Not So Deadly Serious: An Interview with Amber Sparks

"I cannot write a story until I know what form it's going to take."


Interviews |

Not So Deadly Serious: An Interview with Amber Sparks

"I get worried each time I see a review that talks about just how angry the stories are—well, yeah, but they're also really funny." Amber Sparks chats with Barrett Bowlin about her new collection of stories, And I Do Not Forgive You, out tomorrow from Liveright.


A challenge so many writers face is having their work remain precisely vital in that interminable period between capturing a moment in their prose—a particular mood, a fleeting feeling about the world—and the publication of that work. With stories, this can take weeks or months. With books, it’s so much longer. Frequently, when a collection or a novel is released, it’s lost some of that vitality, and whatever flavor or heat made in the kitchen might diminish by the time it hits the table.

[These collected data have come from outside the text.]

import Literature.Geometry.Lorentzian.ADMTailClassInhabited
import Literature.Geometry.Lorentzian.SchwarzschildStaticChart
import Mathlib.Analysis.Calculus.MeanValue
import HarnessLib

/-!
# The exact Schwarzschild exterior in areal gauge inhabits `𝒞𝒮♯_{-τ}`, `τ ≤ 1` (Ellithy 2026, Remark 4.6)

A. Ellithy, *The spacetime Penrose inequality under a quasi final state hypothesis*, arXiv:2605.18730
(2026), Remark 4.6 (p. 40): "the stationary Kerr and Schwarzschild exteriors are compatible with the
final-state hypotheses after [a] harmless late-time gauge adjustment"; Definitions 3.6 (p. 21), 3.8
(p. 22), 4.4 (p. 39), §4.1 (p. 38).

`ADMTailClassInhabited` (§11) puts the FIRST-ORDER truncation `N = 1 - m/r`, `λ = 1 + m/r` of the
Schwarzschild tail in the classes.  This module treats the EXACT static slices of the Schwarzschild
exterior of mass `m` in the areal (curvature-coordinate) gauge,
`g = -(1 - 2m/r) dt² + (1 - 2m/r)⁻¹ dr² + r² γ_{S²}`, i.e. the tuple
`(N, λ, β, b, γ) = ((1 - 2m/r)^{1/2}, (1 - 2m/r)^{-1/2}, 0, 0, r² γ_{S²})` (`schwarzschildAreal m`), on tails
`r > r₀ ≥ 4|m|`, `r₀ > 0`:

* `schwarzschildAreal_isSharpTailCoeff` — `schwarzschildAreal m ∈ 𝒞𝒮♯_{-τ}(ℳ_{T̲,r₀})` for every
  `0 < α ≤ 2`, `τ ≤ 1`, `T̲` (via the generic profile lemma `radial_isSharpTailCoeff_of_profile`: the
  radial derivatives of `(1 - 2m/r)^p` are finite sums `∑ c r^κ (1 - 2m/r)^q` with `κ ≤ -(ℓ+1)`,
  `schwPow_iteratedDeriv_eq`, whence the weighted bounds `|r^{τ+ℓ} ∂_r^ℓ((1-2m/r)^p - 1)| ≤ B`);
* `schwarzschildAreal_restFrameTuple` — with the rest-frame clause of §4.1 (zero momentum flux), in
  the window `α ∈ (0,1)`, `τ ∈ (1/2, 1)` of Def. 4.4.

* `radial_isGaugeReducible`, `radial_hasLateForcingDecay` — every static spherically symmetric tuple
  `radial f g` of the strengthened class is late-time gauge reducible (`β^⊥ = 0`, Def. 3.29) and
  satisfies the late forcing decay (A1) ∧ (A2) (`K_t ≡ 0`, Def. 3.28); hence
  `schwarzschildAreal_isGaugeReducible`, `schwarzschildAreal_hasLateForcingDecay`;
* `schwarzschildStaticForm m (t, y) := (schwarzschildAreal m).admForm t y` — the static Schwarzschild
  metric in Cartesian slice coordinates, `-(1 - 2m/r) dt² + dy² + (2m/(r - 2m)) dr²`
  (`schwarzschildStaticForm_apply`), equal through `(t, y) ↦ (t, y⁰, y¹, y²)` to the tree's
  `Schwarzschild.staticBilin m` of `SchwarzschildStaticChart` (`schwarzschildStaticForm_eq_staticBilin`;
  Griffiths–Podolský 2009, (8.1)); and `schwarzschildStatic_isQuasiFinalAnalytic` — the Cartesian MODEL
  `(ℝ × E3, g_static)` with the polar late chart `Φ(t, r, p) = (t, r p)` satisfies the typed analytic
  predicate `IsQuasiFinalAnalytic` of Def. 4.4 (1)+(2)+§4.1 for every `r₀ > 0`, `r₀ ≥ 4|m|`, `T̲`:
  non-vacuity of the D37′ analytic clauses AT POSITIVE MASS (the flat case is
  `minkowski_isQuasiFinalAnalytic`);
* the COLLAR SENTENCE of Def. 4.4 (1) for the same model: `schwarzschildStaticField m y` — the static
  form as an explicit field `η + (2m/|y|) dt² + (2m/((|y| - 2m)|y|²)) ⟪y, dy⟫²`, `C^∞` on `|y| > r₀/2`
  (`contDiffOn_schwarzschildStaticField`), uniformly nondegenerate (`‖G'(y) v‖ ≥ ‖v‖/3` for
  `|y| ≥ 3|m|`, `norm_le_norm_schwarzschildStaticField`) — `schwarzschildStatic_hasUniformCollarControl`
  (`HasUniformCollarControl`: width `r₀/4`, derivative bounds by compactness of the closed collar) and
  `schwarzschildStatic_isQuasiFinalAnalyticCollar` (`IsQuasiFinalAnalyticCollar`, the positive-mass
  counterpart of `minkowski_isQuasiFinalAnalyticCollar`).

Model level (the vector space `ℝ × E3` with the static form, junk inside `r ≤ 2m`); the same statement on
the manifold `Kerr.exterior m 0` with `Schwarzschild.staticMetric` (an honest Lorentzian metric under the
prelude's `[Kerr.Facts]`), or on a Cauchy development, is not addressed here.  Typing a model proves
nothing about any summit; no facts are introduced.

## References

* [Ellithy2026] A. Ellithy, arXiv:2605.18730 (2026), Remark 4.6 (p. 40); Defs. 3.6, 3.8 (pp. 21–22),
  3.28, 3.29 (p. 34), 4.4 (p. 39).
* [GriffithsPodolsky2009] J. B. Griffiths, J. Podolský, *Exact space-times in Einstein's general
  relativity*, CUP 2009, §8.1, (8.1).
-/

noncomputable section

-- bilinear-form-valued (`(ℝ × E3) →L[ℝ] (ℝ × E3) →L[ℝ] ℝ`) `smul`/`add` lemmas need one more pending-instance
-- level to synthesise (as in `ADMTailClassInhabited`); elaboration option only, no semantic effect.
set_option maxSynthPendingDepth 3

open Set Metric Function Filter MeasureTheory
open scoped ENNReal NNReal Topology Manifold RealInnerProductSpace
open Literature.Geometry.Lorentzian Literature.Geometry.Lorentzian.TailClassModel

namespace Literature.Geometry.Lorentzian.TailClassModel

/-! ### The profiles `(1 - 2m/r)^p` and the algebra of their radial derivatives -/

section SchwPow

variable (m : ℝ)

/-- `(1 - 2m/r)^p` — the lapse (`p = 1/2`) and radial coefficient (`p = -1/2`) of the Schwarzschild
exterior in areal gauge. [cite: Ellithy2026, Remark 4.6, p. 40] -/
def schwPow (p : ℝ) (r : ℝ) : ℝ := (1 - 2 * m * r⁻¹) ^ p

/-- A monomial `c · r^κ · (1 - 2m/r)^q` of the derivative algebra (coefficient, `r`-exponent,
`(1-2m/r)`-exponent). [folklore] -/
def schwTerm (t : ℝ × ℝ × ℝ) (r : ℝ) : ℝ := t.1 * (r ^ t.2.1 * schwPow m t.2.2 r)

/-- A finite sum of monomials. [folklore] -/
def schwSum (L : List (ℝ × ℝ × ℝ)) (r : ℝ) : ℝ := (L.map fun t ↦ schwTerm m t r).sum

/-- The derivative of a monomial: `d/dr [c r^κ w_q] = c κ r^{κ-1} w_q + 2 m q c r^{κ-2} w_{q-1}`.
[folklore] -/
def schwD (t : ℝ × ℝ × ℝ) : List (ℝ × ℝ × ℝ) :=
  [(t.1 * t.2.1, t.2.1 - 1, t.2.2), (2 * m * t.2.2 * t.1, t.2.1 - 2, t.2.2 - 1)]

/-- The derivative of a finite sum of monomials (as a list). [folklore] -/
def schwDList (L : List (ℝ × ℝ × ℝ)) : List (ℝ × ℝ × ℝ) := L.flatMap (schwD m)

variable {m}

/-- The empty sum. [folklore] -/
@[simp] private theorem schwSum_nil (r : ℝ) : schwSum m [] r = 0 := by simp [schwSum]

/-- Sum of a cons. [folklore] -/
@[simp] private theorem schwSum_cons (t : ℝ × ℝ × ℝ) (L : List (ℝ × ℝ × ℝ)) (r : ℝ) :
    schwSum m (t :: L) r = schwTerm m t r + schwSum m L r := by simp [schwSum]

/-- Sum of an append. [folklore] -/
private theorem schwSum_append (L L' : List (ℝ × ℝ × ℝ)) (r : ℝ) :
    schwSum m (L ++ L') r = schwSum m L r + schwSum m L' r := by simp [schwSum]

variable {r₀ : ℝ}

/-- On `r > r₀ ≥ 4|m|`, `r₀ > 0`: `1/2 ≤ 1 - 2m/r ≤ 3/2`. [folklore] -/
private theorem schwBase_bounds (hr₀ : 0 < r₀) (hm : 4 * |m| ≤ r₀) {r : ℝ} (hr : r₀ < r) :
    1 / 2 ≤ 1 - 2 * m * r⁻¹ ∧ 1 - 2 * m * r⁻¹ ≤ 3 / 2 := by
  have hr0 : 0 < r := hr₀.trans hr
  have h : |2 * m * r⁻¹| ≤ 1 / 2 := by
    rw [abs_mul, abs_inv, abs_of_pos hr0, abs_mul, abs_two, ← div_eq_mul_inv, div_le_iff₀ hr0]
    nlinarith [abs_nonneg m]
  obtain ⟨h1, h2⟩ := abs_le.mp h
  constructor <;> linarith

/-- On the tail `1 - 2m/r > 0`. [folklore] -/
private theorem schwBase_pos (hr₀ : 0 < r₀) (hm : 4 * |m| ≤ r₀) {r : ℝ} (hr : r₀ < r) :
    0 < 1 - 2 * m * r⁻¹ := by
  linarith [(schwBase_bounds hr₀ hm hr).1]

/-- `d/dr (1 - 2m/r)^q = 2 m q r^{-2} (1 - 2m/r)^{q-1}` on the tail. [folklore] -/
private theorem hasDerivAt_schwPow (hr₀ : 0 < r₀) (hm : 4 * |m| ≤ r₀) (q : ℝ) {r : ℝ} (hr : r₀ < r) :
    HasDerivAt (schwPow m q) (2 * m * q * r ^ (-2 : ℝ) * schwPow m (q - 1) r) r := by
  have hr0 : 0 < r := hr₀.trans hr
  have hb : 0 < 1 - 2 * m * r⁻¹ := schwBase_pos hr₀ hm hr
  have h1 : HasDerivAt (fun ρ : ℝ ↦ 1 - 2 * m * ρ⁻¹) (-(2 * m * -(r ^ 2)⁻¹)) r :=
    ((hasDerivAt_inv hr0.ne').const_mul (2 * m)).const_sub 1
  have h2 : HasDerivAt (fun b : ℝ ↦ b ^ q) (q * (1 - 2 * m * r⁻¹) ^ (q - 1)) (1 - 2 * m * r⁻¹) :=
    Real.hasDerivAt_rpow_const (Or.inl hb.ne')
  have h := h2.comp r h1
  have hfun : ((fun b : ℝ ↦ b ^ q) ∘ fun ρ : ℝ ↦ 1 - 2 * m * ρ⁻¹) = schwPow m q := by
    funext ρ; simp [schwPow]
  rw [hfun] at h
  refine h.congr_deriv ?_
  have e : r ^ (-2 : ℝ) = (r ^ 2)⁻¹ := by
    rw [Real.rpow_neg hr0.le, Real.rpow_two]
  rw [e, schwPow]
  ring

/-- `d/dr [c r^κ (1-2m/r)^q] = schwSum (schwD (c, κ, q))` on the tail. [folklore] -/
private theorem hasDerivAt_schwTerm (hr₀ : 0 < r₀) (hm : 4 * |m| ≤ r₀) (t : ℝ × ℝ × ℝ) {r : ℝ}
    (hr : r₀ < r) : HasDerivAt (schwTerm m t) (schwSum m (schwD m t) r) r := by
  obtain ⟨c, κ, q⟩ := t
  have hr0 : 0 < r := hr₀.trans hr
  have hκ : HasDerivAt (fun ρ : ℝ ↦ ρ ^ κ) (κ * r ^ (κ - 1)) r :=
    Real.hasDerivAt_rpow_const (Or.inl hr0.ne')
  have h := ((hκ.mul (hasDerivAt_schwPow hr₀ hm q hr)).const_mul c)
  have hfun : schwTerm m (c, κ, q) = fun y ↦ c * ((fun ρ : ℝ ↦ ρ ^ κ) * schwPow m q) y := by
    funext y; simp [schwTerm]
  rw [hfun]
  refine h.congr_deriv ?_
  have e : r ^ (κ - 2) = r ^ κ * r ^ (-2 : ℝ) := by
    rw [← Real.rpow_add hr0, ← sub_eq_add_neg]
  simp only [schwSum, schwD, schwTerm, List.map_cons, List.map_nil, List.sum_cons, List.sum_nil,
    add_zero]
  rw [e]
  ring

/-- The derivative of a finite sum of monomials is the sum over the derived list. [folklore] -/
private theorem hasDerivAt_schwSum (hr₀ : 0 < r₀) (hm : 4 * |m| ≤ r₀) (L : List (ℝ × ℝ × ℝ)) {r : ℝ}
    (hr : r₀ < r) : HasDerivAt (schwSum m L) (schwSum m (schwDList m L) r) r := by
  induction L with
  | nil =>
    have hfun : schwSum m [] = fun _ ↦ (0 : ℝ) := funext schwSum_nil
    have hval : schwSum m (schwDList m []) r = 0 := by simp [schwDList]
    rw [hfun, hval]
    exact hasDerivAt_const r (0 : ℝ)
  | cons t L ih =>
    have hfun : schwSum m (t :: L) = fun ρ ↦ schwTerm m t ρ + schwSum m L ρ := funext (schwSum_cons t L)
    have hval : schwSum m (schwDList m (t :: L)) r =
        schwSum m (schwD m t) r + schwSum m (schwDList m L) r := by
      simp only [schwDList, List.flatMap_cons]
      exact schwSum_append _ _ r
    rw [hfun, hval]
    exact (hasDerivAt_schwTerm hr₀ hm t hr).add ih

/-- Every `r`-exponent in the derived list drops by at least one. [folklore] -/
private theorem schwDList_exponent_le {L : List (ℝ × ℝ × ℝ)} {e : ℝ} (hL : ∀ t ∈ L, t.2.1 ≤ e) :
    ∀ t ∈ schwDList m L, t.2.1 ≤ e - 1 := by
  intro t ht
  simp only [schwDList, List.mem_flatMap] at ht
  obtain ⟨s, hs, hts⟩ := ht
  simp only [schwD, List.mem_cons, List.mem_nil_iff, or_false] at hts
  have hse := hL s hs
  rcases hts with rfl | rfl
  · simp only; linarith
  · simp only; linarith

/-- Iterating: after `n` derivations every exponent is `≤ e - n`. [folklore] -/
private theorem schwDList_iterate_exponent_le {L : List (ℝ × ℝ × ℝ)} {e : ℝ} (hL : ∀ t ∈ L, t.2.1 ≤ e)
    (n : ℕ) : ∀ t ∈ (schwDList m)^[n] L, t.2.1 ≤ e - n := by
  induction n with
  | zero => simpa using hL
  | succ n ih =>
    intro t ht
    rw [Function.iterate_succ_apply'] at ht
    have := schwDList_exponent_le ih t ht
    push_cast
    linarith

/-- **Structure of the radial derivatives of `(1 - 2m/r)^p`**: on the tail `r > r₀ ≥ 4|m|`, `r₀ > 0`,
for `ℓ ≥ 1`, `∂_r^ℓ (1 - 2m/r)^p = schwSum (schwDList^[ℓ-1] [(2mp, -2, p-1)])`, a finite sum of monomials
`c r^κ (1-2m/r)^q` with `κ ≤ -(ℓ+1)`. [cite: Ellithy2026, Remark 4.6, p. 40] -/
theorem schwPow_iteratedDeriv_succ_eq (hr₀ : 0 < r₀) (hm : 4 * |m| ≤ r₀) (p : ℝ) (n : ℕ) {r : ℝ}
    (hr : r₀ < r) :
    iteratedDeriv (n + 1) (schwPow m p) r =
      schwSum m ((schwDList m)^[n] [(2 * m * p, -2, p - 1)]) r := by
  induction n generalizing r with
  | zero =>
    rw [Function.iterate_zero_apply, iteratedDeriv_one, (hasDerivAt_schwPow hr₀ hm p hr).deriv]
    simp [schwSum, schwTerm]; ring
  | succ n ih =>
    rw [iteratedDeriv_succ, Function.iterate_succ_apply']
    have hev : iteratedDeriv (n + 1) (schwPow m p) =ᶠ[𝓝 r]
        schwSum m ((schwDList m)^[n] [(2 * m * p, -2, p - 1)]) :=
      Filter.eventuallyEq_of_mem (isOpen_Ioi.mem_nhds hr) fun ρ hρ ↦ ih hρ
    rw [hev.deriv_eq, (hasDerivAt_schwSum hr₀ hm _ hr).deriv]

/-- The radial derivatives of order `≥ 1` of `(1 - 2m/r)^p - 1` and of `(1 - 2m/r)^p` agree. [folklore] -/
private theorem iteratedDeriv_succ_schwPow_sub_one (p : ℝ) (n : ℕ) :
    iteratedDeriv (n + 1) (fun ρ ↦ schwPow m p ρ - 1) = iteratedDeriv (n + 1) (schwPow m p) := by
  rw [iteratedDeriv_succ', iteratedDeriv_succ']
  congr 1
  funext ρ
  exact deriv_sub_const 1


/-! ### Bounds on the tail `r > r₀ ≥ 4|m|` -/

/-- `max((1/2)^q, (3/2)^q)`, a bound for `b^q`, `b ∈ [1/2, 3/2]`. [folklore] -/
def schwCq (q : ℝ) : ℝ := max ((1 / 2 : ℝ) ^ q) ((3 / 2 : ℝ) ^ q)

But not with Amber Sparks‘s stories. Consumed, they’re as alive and as delicious as when she finished them, and every single one of them kicks. Just as with her two previous collections—May We Shed These Human Bodies (Curbside Splendor, 2012) and The Unfinished World (Liveright, 2016)—Sparks’s new collection, And I Do Not Forgive You (Liveright), is a feast of burning pleasures. One reason for this is her distinct attention to style. Whether she’s juxtaposing mythologies against video game design or sending fairytale characters crashing into the harsh realities of the present day, each of her stories is a precise layering of flavors, plated by a chef with a hidden smile on her face.

In the week before her book’s release, Sparks and I had the chance to talk on the phone about And I Do Not Forgive You, dollhouses, revenge, and, of course, zombies.

Interview:

Barrett Bowlin: I know a lot of short story authors assemble their collections together like songs on an album. What are some of the threads you used to connect the stories together when assembling And I Do Not Forgive You? 

Amber Sparks: This was actually an easier collection to assemble than anything else that I’ve previously put together. Obviously, there’s a unifying theme, but the reason I put together the book was because the stories I was writing all felt like they belonged together. I’d been writing these particular stories since #MeToo broke and since the Trump election, and they all had this very similar feeling. I started thinking of them as my private little revenge stories, and I didn’t really know exactly what to do with them. I told a friend what I’d been writing, and she said I should put them together as a book since other people would also like to read these “revenges,” and I hadn’t even really thought about that. But thematically, they all seemed to work together.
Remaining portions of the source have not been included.